Central Bank’s Medium-Term Forecasts for Inflation and Growth
According to a preliminary estimate by the statistics agency Rosstat, the Russian economy grew by only 1.0% in 2025. Most forecasts suggest that growth will pick up only slightly in 2026. The government, too, has so far projected only a 1.3% increase in real gross domestic product this year. According to Economy Minister Reshetnikov, the government plans to present a new forecast in March (Interfax). In its updated medium-term forecast, the Central Bank continues to expect the real GDP growth rate in 2026 to range between 0.5% and 1.5% (see the fourth row of the table below).
The annual increase in consumer prices, which unexpectedly fell sharply to 5.6% in December 2025, will still reach 4.5 to 5.5% in December 2026, according to the Central Bank (see first row of the table).
The forecast indicates that the annual average inflation rate in 2026 will fall from 8.7% in 2025 to between 5.1% and 5.6%.
The Central Bank estimates that it will achieve its inflation target of 4.0% starting in 2027.
Bank of Russia’s medium-term forecasts through 2028

Bank of Russia: Medium-term forecast, Feb. 13, 2026 (excerpt)
Central Bank: There was a “shift in inflation” into 2026
The decline in the annual inflation rate to 5.6% in December 2025 was followed by an accelerated rise in consumer prices in January and February. This price surge had already been addressed by Economy Minister Reshetnikov on the eve of the key interest rate decision (Interfax.com). The Central Bank summarized the price trend in its press release, much like the minister, as follows:
At the end of 2025, prices for numerous goods, particularly fruits and vegetables, rose only slightly. At 5.6%, the overall inflation rate at the end of 2025 fell below the Central Bank’s October forecast (6.5 to 7.0%).
In January 2026, however, the rise in prices temporarily accelerated significantly. The main causes of this were, in addition to price increases for fruits and vegetables, the VAT hike from 20% to 22% as well as higher excise taxes.
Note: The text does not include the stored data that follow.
import Literature.AlgebraicGeometry.Limits.SmoothProjectiveModelPrescribedBase
import Literature.AlgebraicGeometry.Limits.StageRestriction
import Literature.AlgebraicGeometry.Limits.GenericFibreSpread
import Literature.AlgebraicGeometry.Limits.IdealSheafExtension
import Literature.AlgebraicGeometry.Resolution.SpreadModelTower
import Literature.AlgebraicGeometry.RelativeSpec.ActionOverBaseChange
import HarnessLib

/-!
# Spreading out a smooth projective model of the generic fibre TOGETHER WITH a finite group action and an
# equivariant open chart (EGA IV₃ §8 on `Spec K = lim D(s)`; programme «M1», brick M1-4b — route-agnostic)

Topic `Literature/AlgebraicGeometry/Limits`. One theorem, no definition, no named fact. Written by the prover
seat `hodge-nonav-prover-Bx` (g19, cell `hodge-nonav`), programme M1 (memo `PROGRAMME-M1-Bx-g19.md`) for route
`HodgeConjecture/Q8SymplecticPowers` (crux K1Q, stmt-HodgeConjecture-24190); sibling of
`SmoothProjectiveSpreadBirational` (QF-5a), whose «common open» proof it repeats with an OPEN IMMERSION
`θ : P_K ↪ E` (instead of a resolution `ρ : E → P_K`) and with a finite group `G` acting compatibly on `P`
(over `A`) and on `E` (over `K`).

Setting: `A` an integrally closed Noetherian domain with fraction field `K`; `P → Spec A` quasi-compact,
quasi-separated, locally of finite presentation and FLAT, with an action `ρP` of the finite group `G` over
`Spec A`; `E` a smooth projective geometrically irreducible `K`-variety of dimension `n` with an action `ρE` of
`G` over `K`; a `G`-equivariant open `K`-immersion `θ : P ×_A Spec K ↪ E` with non-empty source. Conclusion
(`exists_projectiveModel_equivariant`): a projective `A`-model `emb : Pm ↪ ℙᴺ_A`, `f = emb ≫ (ℙᴺ_A → Spec A)`,
and `t ≠ 0` such that for every non-zero multiple `t'` of `t`: (i) over every model `T` of `A[1/t']`, `Pm_T → Spec T` is
proper, smooth of relative dimension `n` and geometrically irreducible (QF-2′ `exists_projectiveModel_forall_smooth_away`);
(ii) over `T = A[1/t']` (Mathlib `Localization.Away t'`), `G` acts (`σ`) on `Pm_T` over `Spec T` and there is a
`G`-EQUIVARIANT OPEN IMMERSION `Θ : P_T ↪ Pm_T` over `Spec T`; (iii) `P_T → Spec T` is surjective (the chart meets every
fibre); (iv) `Pm` is a model of `E` — a cartesian square `gen : E ≅ Pm ×_A Spec K` — and, through the resulting generic-fibre map
`κ : E → Pm_T` (`κ ≫ fst = gen`, `κ ≫ snd = (E → Spec K → Spec T)`), `Θ` RESTRICTS TO `θ` on `P_K` (`(P_K → P_T) ≫ Θ = θ ≫ κ`) and
`σ` RESTRICTS TO `ρE` (`ρE(g) ≫ κ = κ ≫ σ(g)`).

Proof («common open»): the open `W ⊆ Pm` whose generic trace is `θ(P_K)` (`comap_map_eq_of_isPullback_generic`,
`support_comap`) and the `K`-isomorphism `Φ : P_K ≅ W_K` (Mathlib `IsOpenImmersion.isoOfRangeEq`); the
compatible spreading of isomorphisms `LocApprox.exists_iso_whiskerLeft_leg_comp_eq` applied to `Φ` and to the
automorphisms `ρE(g)` read on `Pm_K ≅ E` (finitely many `g`); Chevalley for (iii)
(`exists_basicOpen_subset_range`); everything restricted to the common stage `D(t)` (`LocApprox.res`,
`Limits/StageRestriction`), where the group law and the equivariance are EQUALITIES of morphisms over `D(t)`
from the flat `P_t`, `Pm_t` to the separated `Pm_t` which hold on the scheme-theoretically dense generic
fibre, hence hold (`LocApprox.ext_of_whiskerLeft_leg_comp_eq`, EGA IV₃ 11.10.5 ∕ 11.10.1). Honest scope:
general spreading-out; nothing here bears on HC.

## References

* [EGAIV3] A. Grothendieck, J. Dieudonné, EGA IV₃ (1966), Thm. 8.8.2, 8.10.5, 11.10.1, 11.10.5.
* [EGAIV4] EGA IV₄ (1967), Prop. 17.7.8.
* [GortzWedhorn2020] U. Görtz, T. Wedhorn, Algebraic Geometry I (2nd ed.), Thm. 10.63, Cor. 10.64.
* [StacksProject] The Stacks Project, Tags 01ZC, 081I, 0C0C, 0AY8.
-/

noncomputable section

set_option backward.isDefEq.respectTransparency false

universe u

open CategoryTheory CategoryTheory.Limits AlgebraicGeometry TopologicalSpace MvPolynomial
  MonoidalCategory CartesianMonoidalCategory
open Literature.AlgebraicGeometry.Morphisms Literature.AlgebraicGeometry.Motives
open Literature.AlgebraicGeometry.HodgeTheory.SpreadingOutQbar
open Literature.AlgebraicGeometry.Resolution Literature.AlgebraicGeometry.RelativeSpec

namespace Literature.AlgebraicGeometry.Limits

attribute [local instance] MvPolynomial.gradedAlgebra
As of February 9, 2026, the annual inflation rate rose to 6.3%.
Thus, there was a “certain redistribution of inflation” between 2025 and 2026. Nevertheless, the overall rise in prices from November to January generally met the expectations of the Russian Central Bank.
Due to this “shift” in inflation from the end of 2025 into 2026, the Central Bank raised its forecast range for the annual inflation rate in December 2026 by 0.5 percentage points to 4.5–5.5% (Interfax.com).
The research institute of the state development bank VEB estimates the rise in consumer prices in the week ending February 9 at 6.4%.
Year-over-year consumer price increase in % (black line); contributions to the inflation rate in percentage points:
green: food; gray: non-food; blue: services
; red line: annual rate of change in industrial producer prices

VEB Institute: Global Economic and Market Outlook; 02/13/26
GDP growth in 2025, at 1.0%, was at the upper end of the forecast range
Looking back at production trends in 2025, the central bank notes that while the annual growth rate of gross domestic product slowed overall, However, growth accelerated in the fourth quarter due to stronger consumer demand. Expectations of a value-added tax hike and the announcement of recycling fees on car purchases likely contributed to this. The Central Bank notes that economic growth in 2025, at 1.0% overall according to the first Rosstat estimate, was at the upper end of the Central Bank’s October 2025 forecast range (0.5 to 1.0%).
The following figure from the VEB Institute shows that, according to the Institute’s estimates, seasonally and calendar-adjusted aggregate economic output rose sharply during the third and fourth quarters of 2025. According to the institute’s estimate, real gross domestic product in December 2025 was significantly higher than a year earlier. Unlike in the past, however, the institute has not yet published any figures on this.
Real Gross Domestic Product Index (Jan. 2014=100)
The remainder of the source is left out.